Because countries like Turkey have a dynamic population, there is a need to create new fields of employment.
Therefore, it is clear that new investments and capital stock are a must for new employment opportunities.
It is also known that in countries like Turkey capital stock is insufficient because savings/deposits are insufficient, therefore external savings are needed.
External savings can be used in two ways. The first is external borrowing and new loans, and the other is ensuring that foreigners invest in the country (foreign direct investment and portfolio investment.)
As long as external borrowings direct toward productive investments, they will contribute to growth and the economy. However, if not used in productive fields, then when repayment of capital and interest nears the economy is put under a burden.
However, as there is no repayment in taking advantage of external savings in the form of direct foreign capital investment – with the exclusion of profit transfers – it is the soundest way to finance investments.
Most countries in the world try to suit their political, economic and corporate structures to these investments in order to maximize their benefits from foreign capital investments.
The volume of foreign capital investments throughout the world in 2015 reached $1.76 trillion. The foreign capital amount directed toward developing countries was $799.7 billion and this rate was 962.5 percent for developed countries.
China owes its high growth rate in the 7-10 percent range over the past 30 years to foreign capital investments. When you add the foreign capital investment made in Hong Kong during 2015, China has received $310 billion worth of foreign capital investments ($135.6 billion of that being China's alone.)
When we take a look at the recent developments in the Turkish economy, we can say that the long term growth rates are below the Turkish average of 5 percent and there is an observable increase in unemployment (at 12.1 percent.)
As it has a young and dynamic workforce, Turkey needs to grow at least 5 percent if it wants to keep its current unemployment rate, or if it wants to find jobs for those who have just entered the workforce. Which means in order to peg its unemployment rate it needs a 5 percent growth rate and in order to decrease its unemployment rate it needs to grow above 5 percent.
This reality shows us that we need foreign capital for high economic growth, especially foreign direct investment.
Foreign capital needs developed infrastructure, qualified and cheap labor, a stabilized economic structure, political stability and an economy which has a steady exchange structure and economic freedom.
To be frank, if you have an unsteady economy and political structure, you need to forget about foreign investment.
The foreign capital inflows in Turkey being at $19.6 billion between 1975 and 2004, increased about eight-fold between 2005 and 2015 to $161 billion.
We should note that foreign investments increased greatly after 2002, peaking in 2007 at $22 billion, then entered a decreasing trend after the global crises, and finally, in 2015 Turkey became one of the 20 countries that have attracted foreign capital (this rate was $16.5 billion in 2015.)
We should also note that the economic and political crisis that took place in the region between 2015 and 2016 has had negative effects on foreign capital.
The recent economic indicators announced have signaled that Turkey is out of the economic turbulence and that it is slowly entering a positive investment climate. In that, from December 2016 onward, foreign capital investment reached a record high in the past 17 months, reaching the $1.991 billion mark. This figure means there is a 37.4 percent increase since December of 2015.

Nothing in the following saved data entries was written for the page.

import Summits.BirchSwinnertonDyer.BirchSwinnertonDyer.Theorems.Rank2ObservatoryCertificate
import Summits.BirchSwinnertonDyer.BirchSwinnertonDyer.Theorems.Rank2ObservatoryPointCount
import HarnessLib

/-!
# BirchSwinnertonDyer — rank ≥ 2 observatory: the curve `389a1` (rank 2)

HONEST FRAMING: per-curve certified theorems and census instruments; no claim on BSD in rank ≥ 2.

Per-curve file of the observatory for Cremona's curve **389a1**, `y² + y = x³ + x² − 2x`
(`[a₁,a₂,a₃,a₄,a₆] = [0,1,1,−2,0]`, `N = 389`, the rank-2 curve of smallest conductor). It
instantiates `analyticRank_eq_mordellWeilRank_of_rank2Certificate`
(`Rank2ObservatoryCertificate.lean`) with this curve's certificate inputs as NAMED HYPOTHESES
(`hlow`, `hup`, `hL2` = certificate fields `rank_lower`, `rank_upper`, `L2`, plus the tree's
Gross–Zagier–Kolyvagin fact `hGZK`), and
checks IN THE KERNEL what Lean can check today: the discriminant (`Δ = 389`), that the model is an
elliptic curve, that the two listed generators lie on the curve (as `Nonsingular` points of Mathlib's
affine curve), and the point counts `#Ẽ(𝔽_p)` at the torsion-bound and witness primes (`decide`,
via `affinePointCount`). Everything below the line "DATA" is recorded provenance, not a theorem.

DATA (two-engine record `certs/rank2/389a1.json`, schema `bsdr2-rank2-twoengine/v1`,
sha256 `a75b2b6f26e806a67b2314a18543293ab2c4f844f7d0b5b8c8c5500f613088c9`; engine P = cell seat
cert-1, PARI/GP + python-flint/Arb, certificate sha256 `336d2b91…e8cf1831`, farm job `j063818`;
engine B = cell seat cert-3, Python standard library only (integer interval arithmetic), certificate
sha256 `39f85505…e8435238`, farm job `j063920`; the two engines share no library):
* conductor `389` (P: Tate's algorithm `ellglobalred`; B: table value, functional equation verified to
  `2⁻¹⁰⁷`); root number `w = +1` (P: `ellrootno`; B: theta-series functional-equation test);
* `L(E,1) = 0` EXACTLY (P: the plus modular symbol `x⁺({0,∞}) = L(E,1)/Ω⁺ = 0`, PARI `msfromell`;
  also Kolyvagin–Kato from an exactly non-torsion point; B reproduces the threshold inequality and the
  point arithmetic); `L'(E,1) = 0` by `w = +1`;
* `L''(E,1)/2! ∈ [0.7593165002884267702301926 ± 7.90·10⁻²⁷]` (P, Arb, `Λ`-series with `M` terms and
  a rigorous tail bound) and `∈ 0.75931650028842677023019260789472 ± 1.2·10⁻³¹` (B, integer
  intervals, independently computed `a_p`); the balls intersect and exclude `0` (101 agreeing bits);
  Cremona 1997 Table 4: `L''(E,1) ≈ 1.5186`;
* generators `P₁ = (0,0)`, `P₂ = (1,0)` (Cremona `allgens`); `E(ℚ)_tors = 0` (`gcd_l #Ẽ(𝔽_l) = 1`
  over good odd `l ≤ 60`, both engines; kernel: `#Ẽ(𝔽₃) = 6`, `#Ẽ(𝔽₅) = 9` already give `gcd = 3`
  … with `#Ẽ(𝔽₇) = 13` the gcd is `1`); independence mod torsion: the images of `P₁, P₂, P₁+P₂` in
  `Ẽ(𝔽₁₁)` (order `16`) lie outside `2Ẽ(𝔽₁₁)` (P, all three combinations at `q = 11`; B: `q = 3, 11, 3`),
  each engine's witnesses re-verified by the other's arithmetic in the AGREEMENT step;
* `rank E(ℚ) ≤ 2`: PARI `ellrank(E) = [2, 2, 0, …]` (2-descent, engine P) and Cremona's `mwrank` (table);
  engine B does not compute an upper bound (hypothesis `RANK_UPPER_EXTERNAL`);
* periods: `Ω = 2.4902125608550550753213…` (P `[… ± 2.09·10⁻²⁵]`, B `± 2·10⁻³⁰`, AGM two ways).
A disagreement between the engines on any field would have made this a RED row for the referee and no
file would exist (anomaly protocol); the record is GREEN on all rows.

References: J. E. Cremona, *Algorithms for Modular Elliptic Curves* (2nd ed. 1997), Table 1 (curve
389A1: rank 2, generators) and §2.13; the certificate theorems of `Rank2ObservatoryCertificate.lean`.
-/

-- single-conjunct summit: `Summit.BirchSwinnertonDyer.BirchSwinnertonDyer.…` repeats the name by design
set_option linter.dupNamespace false

noncomputable section

open scoped Classical

namespace Summit.BirchSwinnertonDyer.BirchSwinnertonDyer.Rank2Observatory

open Literature.NumberTheory.EllipticCurves WeierstrassCurve

namespace Curve389a1

/-- Cremona's curve `389a1`: the (reduced minimal) model `y² + y = x³ + x² − 2x`,
`[a₁,a₂,a₃,a₄,a₆] = [0,1,1,−2,0]` (Cremona 1997, Table 1, N = 389).
[cite: CremonaAlgorithms1997, Table 1 (389A1)] -/
def E : WeierstrassCurve ℚ := ⟨0, 1, 1, -2, 0⟩

/-- `Δ(389a1) = 389` (kernel arithmetic; Cremona 1997, Table 1). [cite: CremonaAlgorithms1997, Table 1 (389A1)] -/
theorem Δ_eq : E.Δ = 389 := by
  norm_num [E, WeierstrassCurve.Δ, WeierstrassCurve.b₂, WeierstrassCurve.b₄, WeierstrassCurve.b₆,
    WeierstrassCurve.b₈]

/-- `389a1` is an elliptic curve (`Δ = 389 ≠ 0`). [folklore] -/
instance isElliptic : E.IsElliptic := ⟨by rw [Δ_eq]; norm_num⟩

/-- The affine equation of `389a1`: `y² + y = x³ + x² − 2x`. [cite: CremonaAlgorithms1997, Table 1 (389A1)] -/
theorem equation_iff (x y : ℚ) : E.toAffine.Equation x y ↔ y ^ 2 + y = x ^ 3 + x ^ 2 - 2 * x := by
  rw [WeierstrassCurve.Affine.equation_iff]
  simp only [E]
  constructor <;> intro h <;> linear_combination h

/-- The first listed generator `P₁ = (0, 0)` lies on `389a1` (kernel check of the certificate field
`rank_lower.points[0]`; Cremona `allgens`). [cite: CremonaAlgorithms1997, Table 1 (389A1)] -/
theorem nonsingular_P₁ : E.toAffine.Nonsingular 0 0 :=
  (WeierstrassCurve.Affine.equation_iff_nonsingular.mp ((equation_iff 0 0).mpr (by norm_num)))

/-- The second listed generator `P₂ = (1, 0)` lies on `389a1` (kernel check of the certificate field
`rank_lower.points[1]`; Cremona `allgens`). [cite: CremonaAlgorithms1997, Table 1 (389A1)] -/
theorem nonsingular_P₂ : E.toAffine.Nonsingular 1 0 :=
  (WeierstrassCurve.Affine.equation_iff_nonsingular.mp ((equation_iff 1 0).mpr (by norm_num)))

/-- The generator `P₁ = (0,0)` as a point of `E(ℚ)`. [cite: CremonaAlgorithms1997, Table 1 (389A1)] -/
def P₁ : E.toAffine.Point := .some (h := nonsingular_P₁)

/-- The generator `P₂ = (1,0)` as a point of `E(ℚ)`. [cite: CremonaAlgorithms1997, Table 1 (389A1)] -/
def P₂ : E.toAffine.Point := .some (h := nonsingular_P₂)

/-! ### Kernel re-count of `#Ẽ(𝔽_p)` at the certificate's torsion-bound and witness primes -/

/-- `#Ẽ(𝔽₃) = 6` (`a₃ = −2`): both engines; kernel. [folklore] -/
theorem card_F3 : affinePointCount 3 0 1 1 (-2) 0 + 1 = 6 := by decide +kernel

/-- `#Ẽ(𝔽₅) = 9` (`a₅ = −3`): both engines; kernel. [folklore] -/
theorem card_F5 : affinePointCount 5 0 1 1 (-2) 0 + 1 = 9 := by decide +kernel

/-- `#Ẽ(𝔽₇) = 13` (`a₇ = −5`): both engines; kernel. With `#Ẽ(𝔽₃) = 6` this gives
`gcd = 1`, so `E(ℚ)_tors = 0` granted `TORSION_INJECTS` (reduction is injective on prime-to-`l`
torsion at a good prime `l`; Silverman AEC VII.3.1). [folklore] -/
theorem card_F7 : affinePointCount 7 0 1 1 (-2) 0 + 1 = 13 := by decide +kernel

/-- `gcd(#Ẽ(𝔽₃), #Ẽ(𝔽₇)) = gcd(6, 13) = 1`: the certificate's torsion bound is `1`. [folklore] -/
theorem torsionBound_eq_one : Nat.gcd 6 13 = 1 := by decide

/-- `#Ẽ(𝔽₁₁) = 16` (`a₁₁ = −4`): the independence-witness prime of both engines; kernel. [folklore] -/
theorem card_F11 : affinePointCount 11 0 1 1 (-2) 0 + 1 = 16 := by decide +kernel

/-! ### The per-curve theorem: certificate fields as named hypotheses

* `hlow : 2 ≤ rank_ℤ E(ℚ)` — certificate field `rank_lower`: the listed generators `(0,0), (1,0)` are
  independent modulo torsion (images of the three non-trivial `𝔽₂`-combinations in `Ẽ(𝔽₁₁)`, of
  order `16`, lie outside `2Ẽ(𝔽₁₁)`; two engines, each re-verifying the other's witnesses). A
  hypothesis: Mathlib has no reduction map `E(ℚ) → Ẽ(𝔽_q)` yet.
* `hup : rank_ℤ E(ℚ) ≤ 2` — certificate field `rank_upper`: 2-descent, PARI `ellrank(E) = [2, 2, 0, …]`
  (engine P, `PARI_ELLRANK_2DESCENT`) and Cremona's `mwrank` (table); engine B computes no upper bound.
* `hL2 : L''(E,1) ≠ 0` — certificate field `L2`: the two certified balls above, both excluding `0`.
* `hGZK` — Gross–Zagier–Kolyvagin, the tree's named fact (bsd.S17). -/

/-- **`389a1`: `rank_ℤ E(ℚ) = 2`** from the certificate's two rank fields (hypotheses `hlow`, `hup`).
[cite: CremonaAlgorithms1997, Table 1 (389A1)] -/
theorem mordellWeilRank_eq_two (hlow : 2 ≤ E.mordellWeilRank) (hup : E.mordellWeilRank ≤ 2) :
    E.mordellWeilRank = 2 :=
  le_antisymm hup hlow

/-- **`389a1`: `r_an(E) = rank_ℤ E(ℚ)`** — the per-curve certificate theorem: Gross–Zagier–Kolyvagin
(`hGZK`, the tree's named fact bsd.S17) and the three certificate fields `rank_lower` (`hlow`),
`rank_upper` (`hup`), `L2` (`hL2 : L''(E,1) ≠ 0`, `L''(E,1)/2! ∈ [0.7593165002884267702301926 ±
7.90·10⁻²⁷] ∩ (0.75931650028842677023019260789472 ± 1.2·10⁻³¹)`, two engines) give the equality via
`analyticRank_eq_mordellWeilRank_of_rank2Certificate`.
[cite: CremonaAlgorithms1997, §2.13, Table 1 (389A1) and Table 4] -/
theorem analyticRank_eq_mordellWeilRank (hGZK : rank_eq_analyticRank_of_analyticRank_le_one)
    (hlow : 2 ≤ E.mordellWeilRank) (hup : E.mordellWeilRank ≤ 2)
    (hL2 : iteratedDeriv 2 E.entireLFunction 1 ≠ 0) :
    E.analyticRank = E.mordellWeilRank :=
  analyticRank_eq_mordellWeilRank_of_rank2Certificate E hGZK hlow hup hL2

/-- **`389a1`: `r_an(E) = 2`** under the same hypotheses. [cite: CremonaAlgorithms1997, §2.13 and Table 4] -/
theorem analyticRank_eq_two (hGZK : rank_eq_analyticRank_of_analyticRank_le_one)
    (hlow : 2 ≤ E.mordellWeilRank) (hup : E.mordellWeilRank ≤ 2)
    (hL2 : iteratedDeriv 2 E.entireLFunction 1 ≠ 0) : E.analyticRank = 2 := by
  rw [analyticRank_eq_mordellWeilRank hGZK hlow hup hL2, mordellWeilRank_eq_two hlow hup]

end Curve389a1

/-- **`analyticRank_eq_rank_389a1`** — the observatory's per-curve kernel fact for `389a1` under its
named certificate hypotheses (two-engine record sha256 `a75b2b6f…13088c9`).
[cite: CremonaAlgorithms1997, §2.13 and Table 1 (389A1)] -/
theorem analyticRank_eq_rank_389a1 (hGZK : rank_eq_analyticRank_of_analyticRank_le_one)
    (hlow : 2 ≤ Curve389a1.E.mordellWeilRank) (hup : Curve389a1.E.mordellWeilRank ≤ 2)
    (hL2 : iteratedDeriv 2 Curve389a1.E.entireLFunction 1 ≠ 0) :
    Curve389a1.E.analyticRank = Curve389a1.E.mordellWeilRank :=
  Curve389a1.analyticRank_eq_mordellWeilRank hGZK hlow hup hL2

end Summit.BirchSwinnertonDyer.BirchSwinnertonDyer.Rank2Observatory

end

Last year there was only $614 million worth of foreign purchases in the stock market; this year in January alone this figure was $816 million.
The offer to the nine-year maturity borrowing being threefold higher and the fast decrease in the dollar exchange rate during this past week shows that foreign capital has confidence in Turkey.

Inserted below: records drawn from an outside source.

/-! ## The pieces (one-line self-contained Props over tree declarations = the texts of `texts.json`) -/

/-- [crux · WEAKER than M · ATTACKABLE NOW · PRINT modulo named facts + one elementary tower; certified reduction
`residualInertiaDescent_of_tower` below] K — RESIDUAL-INERTIA DESCENT (transfer form).  Given W⁺, Lift_w, a height
(k, ℓ) ≠ (0, 2), D's induction hypothesis AND level-move automorphy at the SAME height (k, ℓ) over every number field
(= the conclusion class `NonMinimalBelow k ℓ` of the sibling L = `MinimalLevelDescent.LevelMove`, inlined), Serre_w holds for
every irreducible pinned-geometric ℓ-adic ρ that is crystalline above ℓ, of level ≤ k, lift-minimal, and RAMIFIED AT SOME w ∤ ℓ
(killable or monodromic alike).  Mechanism: kill the RESIDUAL inertia at w — always finite — by a Grunwald–Wang tower of cyclic
prime-degree steps; over the top field L either w is dead (level ≤ k − 1: D's IH over L) or ρ|Γ_L is ramified at w′ with an
unramified reduction, i.e. NON-MINIMAL at w′: the level-move class at the same height, over L; then Lift_w + W⁺ over L, soluble
base change up the Galois closure, soluble descent (item stmt-Langlands-29341) down to K. -/
def ResidualInertiaDescent : Prop :=
  (∀ (K : Type) [Field K] [NumberField K] (n : ℕ) (hcpt : Literature.NumberTheory.Automorphic.isCompact_glFiniteIntegralLevel n K), 0 < n → ∀ (π : Literature.NumberTheory.Automorphic.CuspidalAutomorphicRepData n K hcpt), π.1.IsLAlgebraic → ∀ (ℓ : ℕ) [Fact ℓ.Prime] (ι : PadicAlgCl ℓ ≃+* ℂ), ∃ ρ : Literature.NumberTheory.GaloisRepresentations.FramedGaloisRep K (PadicAlgCl ℓ) n, ρ.toGaloisRep.IsIrreducible ∧ ∀ᶠ v : IsDedekindDomain.HeightOneSpectrum (NumberField.RingOfIntegers K) in cofinite, SatakeFrobCompatibleAt ι π.1 ρ v) → (∀ (K : Type) [Field K] [NumberField K] (n : ℕ) (hcpt : Literature.NumberTheory.Automorphic.isCompact_glFiniteIntegralLevel n K), 0 < n → ∀ (ℓ : ℕ) [Fact ℓ.Prime] (ι : PadicAlgCl ℓ ≃+* ℂ) (ρ : Literature.NumberTheory.GaloisRepresentations.FramedGaloisRep K (PadicAlgCl ℓ) n), ρ.toGaloisRep.IsIrreducible → ((∀ᶠ v : IsDedekindDomain.HeightOneSpectrum (NumberField.RingOfIntegers K) in cofinite, ρ.IsUnramifiedAt v) ∧ ∀ (v : IsDedekindDomain.HeightOneSpectrum (NumberField.RingOfIntegers K)) (hv : ((ℓ : ℕ) : NumberField.RingOfIntegers K) ∈ v.asIdeal), (Literature.NumberTheory.PAdicHodge.fontainePstAdicCompletion v ℓ hv).IsDeRhamFramed (ρ.toLocal v)) → (∃ (π : Literature.NumberTheory.Automorphic.CuspidalAutomorphicRepData n K hcpt) (ρ' : Literature.NumberTheory.GaloisRepresentations.FramedGaloisRep K (PadicAlgCl ℓ) n), π.1.IsLAlgebraic ∧ ρ'.toGaloisRep.IsIrreducible ∧ (∀ᶠ v : IsDedekindDomain.HeightOneSpectrum (NumberField.RingOfIntegers K) in cofinite, SatakeFrobCompatibleAt ι π.1 ρ' v) ∧ ∀ᶠ v : IsDedekindDomain.HeightOneSpectrum (NumberField.RingOfIntegers K) in cofinite, ∃ P P' : Polynomial (Valued.v : Valuation (PadicAlgCl ℓ) NNReal).valuationSubring, ρ.HasFrobCharpolyAt v (P.map (Valued.v : Valuation (PadicAlgCl ℓ) NNReal).valuationSubring.subtype) ∧ ρ'.HasFrobCharpolyAt v (P'.map (Valued.v : Valuation (PadicAlgCl ℓ) NNReal).valuationSubring.subtype) ∧ P.map (IsLocalRing.residue (Valued.v : Valuation (PadicAlgCl ℓ) NNReal).valuationSubring) = P'.map (IsLocalRing.residue (Valued.v : Valuation (PadicAlgCl ℓ) NNReal).valuationSubring)) → ∃ π : Literature.NumberTheory.Automorphic.CuspidalAutomorphicRepData n K hcpt, π.1.IsLAlgebraic ∧ ∀ᶠ v : IsDedekindDomain.HeightOneSpectrum (NumberField.RingOfIntegers K) in cofinite, SatakeFrobCompatibleAt ι π.1 ρ v) → ∀ (k ℓ : ℕ) [Fact ℓ.Prime], ¬ (k = 0 ∧ ℓ = 2) → (∀ (k' ℓ' : ℕ) [Fact ℓ'.Prime], (k' < k ∨ (k' = k ∧ ℓ' < ℓ)) → ∀ (K' : Type) [Field K'] [NumberField K'] (n' : ℕ) (hcpt' : Literature.NumberTheory.Automorphic.isCompact_glFiniteIntegralLevel n' K'), 0 < n' → ∀ (ι' : PadicAlgCl ℓ' ≃+* ℂ) (ρ' : Literature.NumberTheory.GaloisRepresentations.FramedGaloisRep K' (PadicAlgCl ℓ') n'), ρ'.toGaloisRep.IsIrreducible → ((∀ᶠ v : IsDedekindDomain.HeightOneSpectrum (NumberField.RingOfIntegers K') in cofinite, ρ'.IsUnramifiedAt v) ∧ ∀ (v : IsDedekindDomain.HeightOneSpectrum (NumberField.RingOfIntegers K')) (hv : ((ℓ' : ℕ) : NumberField.RingOfIntegers K') ∈ v.asIdeal), (Literature.NumberTheory.PAdicHodge.fontainePstAdicCompletion v ℓ' hv).IsDeRhamFramed (ρ'.toLocal v)) → (∃ S : Finset (IsDedekindDomain.HeightOneSpectrum (NumberField.RingOfIntegers K')), S.card ≤ k' ∧ ∀ v ∉ S, ((ℓ' : ℕ) : NumberField.RingOfIntegers K') ∉ v.asIdeal → ρ'.IsUnramifiedAt v) → ∃ π : Literature.NumberTheory.Automorphic.CuspidalAutomorphicRepData n' K' hcpt', π.1.IsLAlgebraic ∧ ∀ᶠ v : IsDedekindDomain.HeightOneSpectrum (NumberField.RingOfIntegers K') in cofinite, ρ'.IsUnramifiedAt v ∧ (∃ α : Multiset ℂ, π.1.HasSatakeParamAt v α) ∧ ∀ α : Multiset ℂ, π.1.HasSatakeParamAt v α → ∃ P Q : Polynomial (Valued.v : Valuation (PadicAlgCl ℓ') NNReal).valuationSubring, ρ'.HasFrobCharpolyAt v (P.map (Valued.v : Valuation (PadicAlgCl ℓ') NNReal).valuationSubring.subtype) ∧ Literature.NumberTheory.Automorphic.arithFrobPolyOfSatake ι' v.residueCard 1 α = Q.map (Valued.v : Valuation (PadicAlgCl ℓ') NNReal).valuationSubring.subtype ∧ P.map (IsLocalRing.residue (Valued.v : Valuation (PadicAlgCl ℓ') NNReal).valuationSubring) = Q.map (IsLocalRing.residue (Valued.v : Valuation (PadicAlgCl ℓ') NNReal).valuationSubring)) → (∀ (K : Type) [Field K] [NumberField K] (n : ℕ) (hcpt : Literature.NumberTheory.Automorphic.isCompact_glFiniteIntegralLevel n K), 0 < n → ∀ (ι : PadicAlgCl ℓ ≃+* ℂ) (ρ : Literature.NumberTheory.GaloisRepresentations.FramedGaloisRep K (PadicAlgCl ℓ) n), ρ.toGaloisRep.IsIrreducible → ((∀ᶠ v : IsDedekindDomain.HeightOneSpectrum (NumberField.RingOfIntegers K) in cofinite, ρ.IsUnramifiedAt v) ∧ ∀ (v : IsDedekindDomain.HeightOneSpectrum (NumberField.RingOfIntegers K)) (hv : ((ℓ : ℕ) : NumberField.RingOfIntegers K) ∈ v.asIdeal), (Literature.NumberTheory.PAdicHodge.fontainePstAdicCompletion v ℓ hv).IsDeRhamFramed (ρ.toLocal v)) → (∀ (v : IsDedekindDomain.HeightOneSpectrum (NumberField.RingOfIntegers K)) (hv : ((ℓ : ℕ) : NumberField.RingOfIntegers K) ∈ v.asIdeal), (Literature.NumberTheory.PAdicHodge.fontainePstAdicCompletion v ℓ hv).IsCrystallineFramed (ρ.toLocal v)) → (∃ S : Finset (IsDedekindDomain.HeightOneSpectrum (NumberField.RingOfIntegers K)), S.card ≤ k ∧ ∀ v ∉ S, ((ℓ : ℕ) : NumberField.RingOfIntegers K) ∉ v.asIdeal → ρ.IsUnramifiedAt v) → (∃ w : IsDedekindDomain.HeightOneSpectrum (NumberField.RingOfIntegers K), ((ℓ : ℕ) : NumberField.RingOfIntegers K) ∉ w.asIdeal ∧ ¬ ρ.IsUnramifiedAt w ∧ ∃ τ : Field.absoluteGaloisGroup K →* Matrix.GeneralLinearGroup (Fin n) (Literature.NumberTheory.GaloisRepresentations.padicAlgClResidueField ℓ), ρ.IsResidualRepOf (RingHom.id (Literature.NumberTheory.GaloisRepresentations.padicAlgClResidueField ℓ)) τ ∧ ∀ 𝔓 ∈ w.primesAbove, ∀ σ ∈ 𝔓.inertia (Field.absoluteGaloisGroup K), τ σ = 1) → ∃ π : Literature.NumberTheory.Automorphic.CuspidalAutomorphicRepData n K hcpt, π.1.IsLAlgebraic ∧ ∀ᶠ v : IsDedekindDomain.HeightOneSpectrum (NumberField.RingOfIntegers K) in cofinite, ρ.IsUnramifiedAt v ∧ (∃ α : Multiset ℂ, π.1.HasSatakeParamAt v α) ∧ ∀ α : Multiset ℂ, π.1.HasSatakeParamAt v α → ∃ P Q : Polynomial (Valued.v : Valuation (PadicAlgCl ℓ) NNReal).valuationSubring, ρ.HasFrobCharpolyAt v (P.map (Valued.v : Valuation (PadicAlgCl ℓ) NNReal).valuationSubring.subtype) ∧ Literature.NumberTheory.Automorphic.arithFrobPolyOfSatake ι v.residueCard 1 α = Q.map (Valued.v : Valuation (PadicAlgCl ℓ) NNReal).valuationSubring.subtype ∧ P.map (IsLocalRing.residue (Valued.v : Valuation (PadicAlgCl ℓ) NNReal).valuationSubring) = Q.map (IsLocalRing.residue (Valued.v : Valuation (PadicAlgCl ℓ) NNReal).valuationSubring)) → ∀ (K : Type) [Field K] [NumberField K] (n : ℕ) (hcpt : Literature.NumberTheory.Automorphic.isCompact_glFiniteIntegralLevel n K), 0 < n → ∀ (ι : PadicAlgCl ℓ ≃+* ℂ) (ρ : Literature.NumberTheory.GaloisRepresentations.FramedGaloisRep K (PadicAlgCl ℓ) n), ρ.toGaloisRep.IsIrreducible → ((∀ᶠ v : IsDedekindDomain.HeightOneSpectrum (NumberField.RingOfIntegers K) in cofinite, ρ.IsUnramifiedAt v) ∧ ∀ (v : IsDedekindDomain.HeightOneSpectrum (NumberField.RingOfIntegers K)) (hv : ((ℓ : ℕ) : NumberField.RingOfIntegers K) ∈ v.asIdeal), (Literature.NumberTheory.PAdicHodge.fontainePstAdicCompletion v ℓ hv).IsDeRhamFramed (ρ.toLocal v)) → (∀ (v : IsDedekindDomain.HeightOneSpectrum (NumberField.RingOfIntegers K)) (hv : ((ℓ : ℕ) : NumberField.RingOfIntegers K) ∈ v.asIdeal), (Literature.NumberTheory.PAdicHodge.fontainePstAdicCompletion v ℓ hv).IsCrystallineFramed (ρ.toLocal v)) → (∃ S : Finset (IsDedekindDomain.HeightOneSpectrum (NumberField.RingOfIntegers K)), S.card ≤ k ∧ ∀ v ∉ S, ((ℓ : ℕ) : NumberField.RingOfIntegers K) ∉ v.asIdeal → ρ.IsUnramifiedAt v) → (∀ w : IsDedekindDomain.HeightOneSpectrum (NumberField.RingOfIntegers K), ((ℓ : ℕ) : NumberField.RingOfIntegers K) ∉ w.asIdeal → ¬ ρ.IsUnramifiedAt w → ∀ τ : Field.absoluteGaloisGroup K →* Matrix.GeneralLinearGroup (Fin n) (Literature.NumberTheory.GaloisRepresentations.padicAlgClResidueField ℓ), ρ.IsResidualRepOf (RingHom.id (Literature.NumberTheory.GaloisRepresentations.padicAlgClResidueField ℓ)) τ → ¬ (∀ 𝔓 ∈ w.primesAbove, ∀ σ ∈ 𝔓.inertia (Field.absoluteGaloisGroup K), τ σ = 1)) → (∃ w : IsDedekindDomain.HeightOneSpectrum (NumberField.RingOfIntegers K), ((ℓ : ℕ) : NumberField.RingOfIntegers K) ∉ w.asIdeal ∧ ¬ ρ.IsUnramifiedAt w) → ∃ π : Literature.NumberTheory.Automorphic.CuspidalAutomorphicRepData n K hcpt, π.1.IsLAlgebraic ∧ ∀ᶠ v : IsDedekindDomain.HeightOneSpectrum (NumberField.RingOfIntegers K) in cofinite, ρ.IsUnramifiedAt v ∧ (∃ α : Multiset ℂ, π.1.HasSatakeParamAt v α) ∧ ∀ α : Multiset ℂ, π.1.HasSatakeParamAt v α → ∃ P Q : Polynomial (Valued.v : Valuation (PadicAlgCl ℓ) NNReal).valuationSubring, ρ.HasFrobCharpolyAt v (P.map (Valued.v : Valuation (PadicAlgCl ℓ) NNReal).valuationSubring.subtype) ∧ Literature.NumberTheory.Automorphic.arithFrobPolyOfSatake ι v.residueCard 1 α = Q.map (Valued.v : Valuation (PadicAlgCl ℓ) NNReal).valuationSubring.subtype ∧ P.map (IsLocalRing.residue (Valued.v : Valuation (PadicAlgCl ℓ) NNReal).valuationSubring) = Q.map (IsLocalRing.residue (Valued.v : Valuation (PadicAlgCl ℓ) NNReal).valuationSubring)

Foreigners have been saying that a steady political structure that is expected to come after the referendum in April will make the Turkish markets attractive.
The government should of course update its work on foreign direct investment; it should especially issue regulations that decrease bureaucratic limitations, ease relevant legislation, decrease tax burdens and improve regulations in regards to corporate structures.
I would like to end noting that the Asian countries that have very high growth rates have the highest foreign capital stocks, thus we don't need to reinvent the wheel do we?